Questo cambiamento nell’approccio alla ricerca del lavoro accade proprio quando sono molti i lavoratori che hanno in mente di cambiare lavoro. Per molteplici ragioni che non emergono così chiaramente nei numeri, frenati da un contesto dove la rigidità del mercato frena la mobilità professionale. Dai dati della ricerca di Randstad viene fuori che un lavoratore su dieci (11%) ha cambiato azienda nella seconda metà del 2021 e uno su quattro intende farlo entro i prossimi sei mesi. Nel primo caso si tratta, in particolare, di giovani sotto i 34 anni e con profili con alto livello di istruzione, nel secondo invece parliamo di una fascia anagrafica più ampia, under 55.

I datori di lavoro

«In un periodo di grande trasformazione del mondo del lavoro, tra ripresa post Covid e fenomeni di massa come quello della “great resignation”, i datori di lavoro devono valorizzare nell’offerta di employer branding un giusto “clima” di lavoro e attento worklife balance, senza dimenticare stipendi competitivi e opportunità di crescita e formazione», afferma Marco Ceresa, group ceo di Randstad. Nella percezione degli italiani, secondo quello che emerge anche dalla classifica dell’Employer branding di Randstad, sono queste le caratteristiche che hanno i datori di lavoro ideali grazie ai punteggi ottenuti nelle diverse dimensioni dell’indagine. Quelli che hanno ricevuto i maggiori consensi sono stati Ferrero, Thales Alenia Space e Automobili Lamborghini.

Equilibrio vita-lavoro

Entrando nel merito i fattori più importanti nella scelta del datore di lavoro per i lavoratori italiani intervistati sono l’atmosfera di lavoro piacevole e l’equilibrio tra lavoro e vita privata: entrambi sono stati identificati dal 65% dei lavoratori. A poca distanza seguono retribuzione e benefit (61%). Vengono poi la sicurezza del posto di lavoro (58%) e la visibilità del percorso di carriera (54%). Andando a vedere l’altro lato della medaglia, i datori di lavoro per andare incontro alle richieste dei lavoratori rispondono con un’offerta di modalità di lavoro flessibili nel 42% dei casi, con benefit aggiuntivi (34%) e con lo sviluppo di carriera (31%).

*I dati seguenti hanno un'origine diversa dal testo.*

import Summits.SmoothPoincare4.SmoothPoincare4.Theorems.SblfDescentRungOneHelperBottHessianB
import Summits.SmoothPoincare4.SmoothPoincare4.Theorems.SblfDescentRungOneHelperBottGramSchmidt
import Summits.SmoothPoincare4.SmoothPoincare4.Theorems.SblfDescentRungOneHelperFoldNFTubeIFT
import Literature.Topology.FourManifolds.FibrewiseMorseFrame
import Literature.Topology.FourManifolds.LatticeFormsDefinite
import HarnessLib

/-!
# Fibrewise Morse coordinates along a Morse–Bott maximum circle (tube layer, part C)

Auxiliary file of helper `helper_bott_tube` of stub `helper_sliceGluing_bottRecognition` (fibred
Morse–Bott recognition of the polar tube), line `Sketch`, crux `SblfDescent.RungOne`.

(Crux item stmt-SmoothPoincare4-18531; skeleton `Cruxes/RungOne/Lines/Sketch.lean`.)

In the setting `BottTube.TSetup` (parts A, B: the height family `g` along a straightened tube
about a Bott-nondegenerate maximum circle is `C^∞`, `1`-periodic, critical on the zero section,
with symmetric positive definite fibre Hessians) we produce **equivariant fibrewise Morse
coordinates**: the Gram–Schmidt frame of the fibre Hessians
(`BottGS.exists_frame`) is a `1`-periodic adapted frame for the Euclidean reference form, so the
periodic fibrewise Morse lemma with a global frame
(`Literature.Topology.FourManifolds.Splitting.exists_periodic_fibrewiseMorseCoords_of_frame`,
Banyaga–Hurtubise 2004, Thm. 2; Hirsch 1976, Ch. 6 §1) gives periodic `z (t, u)` with
`g (t, u) = ‖z (t, u)‖²` near the zero section (the reference form being positive definite, its
negative index of inertia vanishes, `LinearMap.BilinForm.sigNeg_eq_zero_of_posDef`); the map
`Ψ₂ (t, u) = (t, z (t, u))` is an equivariant tube map with invertible differential along the
zero section, inverted by the periodic tube inverse function theorem (`helper_foldNF_tubeIFT`).
Result: `BottTube.TSetup.exists_fibreCoords`.

## References

* A. Banyaga, D. E. Hurtubise, *A proof of the Morse–Bott Lemma*, Expo. Math. 22 (2004), Thm. 2.
  [BanyagaHurtubise2004]
* M. W. Hirsch, *Differential Topology*, GTM 33 (1976), Ch. 6 §1, Ch. 4 §5. [HirschDT1976]
-/

set_option linter.dupNamespace false

noncomputable section

open scoped Manifold ContDiff Topology RealInnerProductSpace
open Set Function Filter Metric Literature.Topology.FourManifolds

namespace Summit.SmoothPoincare4.SmoothPoincare4.Cruxes.RungOne.Sketch

namespace BottTube

namespace TSetup

variable {X : Type} [TopologicalSpace X] [ChartedSpace (EuclideanSpace ℝ (Fin 4)) X]
  [IsManifold (𝓡 4) ∞ X] (D : TSetup X)

/-! ### The halved fibre Hessian family and its frame -/

/-- **Half the fibre Hessian** `H(t)(a, c) = ½ ∂∂g (t, 0) ((0, a), (0, c))`. [folklore] -/
def Hh (t : ℝ) : EuclideanSpace ℝ (Fin 3) →L[ℝ] EuclideanSpace ℝ (Fin 3) →L[ℝ] ℝ :=
  (1 / 2 : ℝ) • (fderiv ℝ (fderiv ℝ D.g) (t, 0)).bilinearComp
    (ContinuousLinearMap.inr ℝ ℝ (EuclideanSpace ℝ (Fin 3))) (ContinuousLinearMap.inr ℝ ℝ (EuclideanSpace ℝ (Fin 3)))

/-- Unfolding of `Hh`. [folklore] -/
theorem Hh_apply (t : ℝ) (a c : EuclideanSpace ℝ (Fin 3)) :
    D.Hh t a c = 1 / 2 * fderiv ℝ (fderiv ℝ D.g) (t, 0) ((0 : ℝ), a) ((0 : ℝ), c) := by
  simp [Hh]

/-- The second derivative of `g` is smooth. [folklore] -/
theorem contDiff_fderiv_fderiv_g : ContDiff ℝ ∞ (fderiv ℝ (fderiv ℝ D.g)) :=
  (D.contDiff_g.fderiv_right (m := ∞) (by norm_cast)).fderiv_right (m := ∞) (by norm_cast)

/-- `Hh` is smooth. [folklore] -/
theorem contDiff_Hh : ContDiff ℝ ∞ D.Hh := by
  refine contDiff_clm_apply_iff.2 fun a => contDiff_clm_apply_iff.2 fun c => ?_
  have h : ContDiff ℝ ∞ fun t : ℝ => fderiv ℝ (fderiv ℝ D.g) (t, 0) ((0 : ℝ), a) ((0 : ℝ), c) :=
    ((D.contDiff_fderiv_fderiv_g.comp (contDiff_id.prodMk contDiff_const)).clm_apply contDiff_const).clm_apply
      contDiff_const
  simpa only [Hh_apply] using contDiff_const.mul h

/-- `Hh` is symmetric. [folklore] -/
theorem Hh_symm (t : ℝ) (a c : EuclideanSpace ℝ (Fin 3)) : D.Hh t a c = D.Hh t c a := by
  rw [Hh_apply, Hh_apply, D.heightFamily_spec.2.2.2.2.1 t a c]

/-- `Hh` is positive definite. [folklore] -/
theorem Hh_pos (t : ℝ) (a : EuclideanSpace ℝ (Fin 3)) (ha : a ≠ 0) : 0 < D.Hh t a a := by
  rw [Hh_apply]
  have := D.heightFamily_spec.2.2.2.2.2 t a ha
  linarith

/-- The second derivative of the periodic `g` is periodic. [folklore] -/
theorem fderiv_fderiv_g_add (q : ℝ × EuclideanSpace ℝ (Fin 3)) :
    fderiv ℝ (fderiv ℝ D.g) (q + (1, 0)) = fderiv ℝ (fderiv ℝ D.g) q := by
  have hfun : D.g = fun x => D.g (x + (1, 0)) := by
    funext x
    obtain ⟨t, y⟩ := x
    simp only [Prod.mk_add_mk, add_zero, D.g_add_one]
  have h1 : ∀ x, fderiv ℝ D.g x = fderiv ℝ D.g (x + (1, 0)) := fun x => by
    conv_lhs => rw [hfun]
    exact fderiv_comp_add_right (1, 0)
  have hf1 : fderiv ℝ D.g = fun x => fderiv ℝ D.g (x + (1, 0)) := funext h1
  have h2 : fderiv ℝ (fderiv ℝ D.g) q = fderiv ℝ (fderiv ℝ D.g) (q + (1, 0)) := by
    conv_lhs => rw [hf1]
    exact fderiv_comp_add_right (1, 0)
  exact h2.symm

/-- `Hh` is `1`-periodic. [folklore] -/
theorem Hh_add_one (t : ℝ) : D.Hh (t + 1) = D.Hh t := by
  have h : fderiv ℝ (fderiv ℝ D.g) (t + 1, 0) = fderiv ℝ (fderiv ℝ D.g) (t, 0) := by
    have := D.fderiv_fderiv_g_add (t, 0)
    rwa [Prod.mk_add_mk, add_zero] at this
  simp only [Hh, h]

/-! ### Fibrewise Morse coordinates and the second tube map -/

/-- **Equivariant fibrewise Morse coordinates** (see the module docstring): radii
`0 < ρ ≤ ε₁`, `ρ² ≤ s₀` (so that the shrinking `κ` of part A is the identity on `B(0, ρ)`), `ε₂ > 0`,
and equivariant tube maps `Ψ₂` (defined on `ℝ × B(0, ρ)`, preserving the parameter) and `Φ₂`
(on `ℝ × B(0, ε₂)`, a right inverse of `Ψ₂` with open image and invertible differentials) with
`g q = ‖(Ψ₂ q).2‖²` on `ℝ × B(0, ρ)`. [cite: BanyagaHurtubise2004, Thm. 2]
[cite: HirschDT1976, Ch. 6 §1, Thm. 1.1] -/
theorem exists_fibreCoords : ∃ (ρ ε₂ : ℝ) (Ψ₂ Φ₂ : ℝ × EuclideanSpace ℝ (Fin 3) → ℝ × EuclideanSpace ℝ (Fin 3)),
    0 < ρ ∧ ρ ≤ D.ε₁ ∧ ρ ^ 2 ≤ D.s₀ ∧ 0 < ε₂ ∧
      ContDiffOn ℝ ∞ Ψ₂ (univ ×ˢ ball 0 ρ) ∧ (∀ q, (Ψ₂ q).1 = q.1) ∧
      (∀ (t : ℝ) (u : EuclideanSpace ℝ (Fin 3)), Ψ₂ (t + 1, u) = Ψ₂ (t, u) + (1, 0)) ∧
      ContDiffOn ℝ ∞ Φ₂ (univ ×ˢ ball 0 ε₂) ∧ (∀ t : ℝ, Φ₂ (t, 0) = (t, 0)) ∧
      (∀ (s : ℝ) (y : EuclideanSpace ℝ (Fin 3)), y ∈ ball (0 : EuclideanSpace ℝ (Fin 3)) ε₂ →
        Φ₂ (s + 1, y) = Φ₂ (s, y) + (1, 0)) ∧
      (∀ q ∈ univ ×ˢ ball (0 : EuclideanSpace ℝ (Fin 3)) ε₂,
        Φ₂ q ∈ univ ×ˢ ball (0 : EuclideanSpace ℝ (Fin 3)) ρ ∧ Ψ₂ (Φ₂ q) = q) ∧
      (∀ q ∈ univ ×ˢ ball (0 : EuclideanSpace ℝ (Fin 3)) ε₂, (fderiv ℝ Φ₂ q).IsInvertible) ∧
      IsOpen (Φ₂ '' (univ ×ˢ ball (0 : EuclideanSpace ℝ (Fin 3)) ε₂)) ∧
      ∀ q ∈ univ ×ˢ ball (0 : EuclideanSpace ℝ (Fin 3)) ρ, D.g q = ‖(Ψ₂ q).2‖ ^ 2 := by
  -- the Gram–Schmidt frame of the halved fibre Hessians
  obtain ⟨M, Minv, hM, hMinv, hdep, hMM, hMM', hHM⟩ :=
    BottGS.exists_frame (P := ℝ) D.contDiff_Hh D.Hh_symm D.Hh_pos
  have hMT : ∀ t, M (t + 1) = M t := fun t => (hdep _ _ (D.Hh_add_one t)).1
  have hMinvT : ∀ t, Minv (t + 1) = Minv t := fun t => (hdep _ _ (D.Hh_add_one t)).2
  -- the Euclidean reference form
  set B₀ : EuclideanSpace ℝ (Fin 3) →L[ℝ] EuclideanSpace ℝ (Fin 3) →L[ℝ] ℝ := innerSL ℝ with hB₀
  have hB₀a : ∀ u v, B₀ u v = ⟪u, v⟫ := fun u v => rfl
  have hB₀symm : ∀ u v, B₀ u v = B₀ v u := fun u v => by rw [hB₀a, hB₀a, real_inner_comm]
  have hB₀nd : ∀ u, (∀ v, B₀ u v = 0) → u = 0 := fun u hu => by
    have h := hu u
    rwa [hB₀a, inner_self_eq_zero] at h
  have hn : Module.finrank ℝ (EuclideanSpace ℝ (Fin 3)) = 3 := finrank_euclideanSpace_fin
  have hadapt : ∀ (t : ℝ) (a b : EuclideanSpace ℝ (Fin 3)),
      fderiv ℝ (fderiv ℝ D.g) (t, 0) ((0 : ℝ), a) ((0 : ℝ), b) = 2 * B₀ (M t a) (M t b) := fun t a b => by
    have h := hHM t a b
    rw [Hh_apply] at h
    rw [hB₀a, ← h]; ring
  have hg1 : ∀ (t : ℝ) (a : EuclideanSpace ℝ (Fin 3)), fderiv ℝ D.g (t, 0) ((0 : ℝ), a) = 0 :=
    D.heightFamily_spec.2.2.2.1
  obtain ⟨r, z, Λ, hr, hz, hzper, hz0, hzd, -, hgz⟩ :=
    Splitting.exists_periodic_fibrewiseMorseCoords_of_frame (n := 3) D.contDiff_g one_pos D.g_add_one
      D.g_zero hg1 B₀ hB₀symm hB₀nd hn hM hMinv hMT hMinvT hMM hMM' hadapt
  -- the reference form is positive definite: no negative squares
  have hσ : sigNeg ((B₀.toBilinForm).toQuadraticMap) = 0 := by
    refine LinearMap.BilinForm.sigNeg_eq_zero_of_posDef fun x hx => ?_
    rw [LinearMap.BilinMap.toQuadraticMap_apply, ContinuousLinearMap.toBilinForm_apply, hB₀a,
      real_inner_self_eq_norm_sq]
    exact pow_pos (norm_pos_iff.2 hx) 2
  have hgz' : ∀ (t : ℝ) (u : EuclideanSpace ℝ (Fin 3)), u ∈ ball (0 : EuclideanSpace ℝ (Fin 3)) r →
      D.g (t, u) = ‖z (t, u)‖ ^ 2 := fun t u hu => by
    rw [hgz t u hu, hσ]
    have h1 : (Finset.univ.filter fun i : Fin 3 => i.val < 0) = ∅ := by
      ext i; simp
    have h2 : (Finset.univ.filter fun i : Fin 3 => 0 ≤ i.val) = Finset.univ := by
      ext i; simp
    rw [h1, h2, Finset.sum_empty, neg_zero, zero_add, EuclideanSpace.norm_sq_eq]
    refine Finset.sum_congr rfl fun i _ => ?_
    rw [Real.norm_eq_abs, sq_abs]
  -- the second tube map
  set Ψ₂ : ℝ × EuclideanSpace ℝ (Fin 3) → ℝ × EuclideanSpace ℝ (Fin 3) := fun q => (q.1, z q) with hΨ₂
  set ρ : ℝ := min r (min D.ε₁ √(D.s₀)) with hρ
  have hρpos : 0 < ρ := lt_min hr (lt_min D.hε₁ (Real.sqrt_pos.2 D.s₀_pos_and.1))
  have hρr : ρ ≤ r := min_le_left _ _
  have hρε : ρ ≤ D.ε₁ := (min_le_right _ _).trans (min_le_left _ _)
  have hρs : ρ ^ 2 ≤ D.s₀ := by
    have h : ρ ≤ √(D.s₀) := (min_le_right _ _).trans (min_le_right _ _)
    calc ρ ^ 2 ≤ √(D.s₀) ^ 2 := pow_le_pow_left₀ hρpos.le h 2
      _ = D.s₀ := Real.sq_sqrt D.s₀_pos_and.1.le
  have hΨ₂s : ContDiffOn ℝ ∞ Ψ₂ (univ ×ˢ ball 0 ρ) :=
    contDiffOn_fst.prodMk (hz.mono (prod_mono le_rfl (ball_subset_ball hρr)))
  have hΨ₂0 : ∀ t : ℝ, Ψ₂ (t, 0) = (t, 0) := fun t => by simp [hΨ₂, hz0]
  have hΨ₂per : ∀ (t : ℝ) (u : EuclideanSpace ℝ (Fin 3)), Ψ₂ (t + 1, u) = Ψ₂ (t, u) + (1, 0) := fun t u => by
    simp [hΨ₂, hzper]
  -- the differential of `Ψ₂` along the zero section
  have hΨ₂d : ∀ t : ℝ, (fderiv ℝ Ψ₂ (t, 0)).IsInvertible := by
    intro t
    have hmem : ((t, (0 : EuclideanSpace ℝ (Fin 3))) : ℝ × EuclideanSpace ℝ (Fin 3)) ∈ univ ×ˢ ball (0 : EuclideanSpace ℝ (Fin 3)) r :=
      mk_mem_prod (mem_univ t) (mem_ball_self hr)
    have hzdiff : DifferentiableAt ℝ z (t, 0) :=
      (hz.contDiffAt ((isOpen_univ.prod isOpen_ball).mem_nhds hmem)).differentiableAt (by simp)
    set Dz := fderiv ℝ z (t, 0) with hDz
    set A : EuclideanSpace ℝ (Fin 3) →L[ℝ] EuclideanSpace ℝ (Fin 3) :=
      (Λ : EuclideanSpace ℝ (Fin 3) →L[ℝ] EuclideanSpace ℝ (Fin 3)).comp (M t) with hA
    -- vertical part: `Dz (0, ξ) = A ξ`
    have hvert : ∀ ξ, Dz ((0 : ℝ), ξ) = A ξ := fun ξ => by
      have h1 : HasFDerivAt (z ∘ fun u : EuclideanSpace ℝ (Fin 3) => ((t, u) : ℝ × EuclideanSpace ℝ (Fin 3)))
          (Dz.comp ((0 : EuclideanSpace ℝ (Fin 3) →L[ℝ] ℝ).prod (ContinuousLinearMap.id ℝ _))) 0 := by
        refine HasFDerivAt.comp 0 hzdiff.hasFDerivAt ?_
        exact (hasFDerivAt_const t 0).prodMk (hasFDerivAt_id 0)
      have h2 := (hzd t).unique h1
      have h3 := congrArg (fun L : EuclideanSpace ℝ (Fin 3) →L[ℝ] EuclideanSpace ℝ (Fin 3) => L ξ) h2
      simp only [ContinuousLinearMap.comp_apply, ContinuousLinearMap.prod_apply,
        ContinuousLinearMap.id_apply] at h3
      rw [hA]
      simpa using h3.symm
    -- horizontal part: `Dz (τ, 0) = 0`
    have hhor : ∀ τ : ℝ, Dz (τ, 0) = 0 := fun τ => by
      have h1 : HasFDerivAt (z ∘ fun s : ℝ => ((s, 0) : ℝ × EuclideanSpace ℝ (Fin 3)))
          (Dz.comp ((ContinuousLinearMap.id ℝ ℝ).prod (0 : ℝ →L[ℝ] EuclideanSpace ℝ (Fin 3)))) t := by
        refine HasFDerivAt.comp t hzdiff.hasFDerivAt ?_
        exact (hasFDerivAt_id t).prodMk (hasFDerivAt_const (0 : EuclideanSpace ℝ (Fin 3)) t)
      have h0 : (z ∘ fun s : ℝ => ((s, 0) : ℝ × EuclideanSpace ℝ (Fin 3))) = fun _ => 0 := funext fun s => hz0 s
      rw [h0] at h1
      have h2 := (hasFDerivAt_const (0 : EuclideanSpace ℝ (Fin 3)) t).unique h1
      have h3 := congrArg (fun L : ℝ →L[ℝ] EuclideanSpace ℝ (Fin 3) => L τ) h2
      simp only [FunLike.coe_zero, Pi.zero_apply, ContinuousLinearMap.comp_apply, ContinuousLinearMap.prod_apply,
        ContinuousLinearMap.id_apply] at h3
      exact h3.symm
    have hsplit : ∀ v : ℝ × EuclideanSpace ℝ (Fin 3), Dz v = A v.2 := fun v => by
      have : v = ((v.1, (0 : EuclideanSpace ℝ (Fin 3))) : ℝ × EuclideanSpace ℝ (Fin 3)) + ((0 : ℝ), v.2) := by
        ext <;> simp
      conv_lhs => rw [this]
      rw [map_add, hhor, zero_add, hvert]
    have hΨ : HasFDerivAt Ψ₂ ((ContinuousLinearMap.fst ℝ ℝ (EuclideanSpace ℝ (Fin 3))).prod Dz) (t, 0) :=
      hasFDerivAt_fst.prodMk hzdiff.hasFDerivAt
    rw [hΨ.fderiv]
    set L := (ContinuousLinearMap.fst ℝ ℝ (EuclideanSpace ℝ (Fin 3))).prod Dz with hL
    set Ainv : EuclideanSpace ℝ (Fin 3) →L[ℝ] EuclideanSpace ℝ (Fin 3) :=
      (Minv t).comp (Λ.symm : EuclideanSpace ℝ (Fin 3) →L[ℝ] EuclideanSpace ℝ (Fin 3)) with hAinv
    set L' : ℝ × EuclideanSpace ℝ (Fin 3) →L[ℝ] ℝ × EuclideanSpace ℝ (Fin 3) :=
      (ContinuousLinearMap.fst ℝ ℝ (EuclideanSpace ℝ (Fin 3))).prod
        (Ainv.comp (ContinuousLinearMap.snd ℝ ℝ (EuclideanSpace ℝ (Fin 3)))) with hL'
    have hAA : ∀ ξ, Ainv (A ξ) = ξ := fun ξ => by simp [hA, hAinv, hMM']
    have hAA' : ∀ η, A (Ainv η) = η := fun η => by simp [hA, hAinv, hMM]
    have h1 : ∀ v, L' (L v) = v := fun v => by
      obtain ⟨τ, ξ⟩ := v
      simp only [hL, hL', ContinuousLinearMap.prod_apply, ContinuousLinearMap.coe_fst',
        ContinuousLinearMap.comp_apply, ContinuousLinearMap.coe_snd', hsplit (τ, ξ), hAA]
    have h2 : ∀ w, L (L' w) = w := fun w => by
      obtain ⟨σ, η⟩ := w
      simp only [hL, hL', ContinuousLinearMap.prod_apply, ContinuousLinearMap.coe_fst',
        ContinuousLinearMap.comp_apply, ContinuousLinearMap.coe_snd', Prod.mk.injEq, true_and]
      rw [hsplit]; exact hAA' η
    exact ⟨ContinuousLinearEquiv.equivOfInverse L L' h1 h2, rfl⟩
  -- invert `Ψ₂` on a uniform tube
  obtain ⟨ε₂, Φ₂, hε₂, hΦ₂s, hΦ₂0, hΦ₂per, hΦ₂inv, hΦ₂d, hΦ₂open⟩ :=
    helper_foldNF_tubeIFT (EuclideanSpace ℝ (Fin 3)) Ψ₂ ρ 1 hρpos one_pos hΨ₂s hΨ₂0 hΨ₂per hΨ₂d
  refine ⟨ρ, ε₂, Ψ₂, Φ₂, hρpos, hρε, hρs, hε₂, hΨ₂s, fun q => rfl, hΨ₂per, hΦ₂s, hΦ₂0, hΦ₂per, hΦ₂inv,
    hΦ₂d, hΦ₂open, ?_⟩
  rintro ⟨t, u⟩ ⟨-, hu⟩
  exact hgz' t u (ball_subset_ball hρr hu)

end TSetup

end BottTube

end Summit.SmoothPoincare4.SmoothPoincare4.Cruxes.RungOne.Sketch

end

La centralità della formazione

A proposito di flessibilità in Italia il 37% dei lavoratori intervistati, attualmente, lavora da remoto: un dato in calo rispetto allo scorso anno, quanto era il 50%. Tra chi non lavora da remoto, c’è un 26% per cui è impossibile o non è consentito per il tipo di attività o mansione. Praticamente tutti quelli che lavorano da remoto credono che continueranno a farlo nei prossimi mesi, anche se non nella misura attuale. A proposito di formazione e sviluppo, invece, quasi due lavoratori italiani su tre (il 65%) ritengono che la crescita professionale sia molto importante. E ben l’80% considera fondamentale che il datore di lavoro offra possibilità di riqualificazione e miglioramento delle competenze. A sentire i lavoratori, però, meno della metà delle imprese (47%) offre sufficienti opportunità di formazione. Una conferma dell’importanza di reskilling-upskilling viene dal 72% di lavoratori italiani che rimarrebbe con il proprio datore di lavoro se gli fossero offerte opportunità di formazione.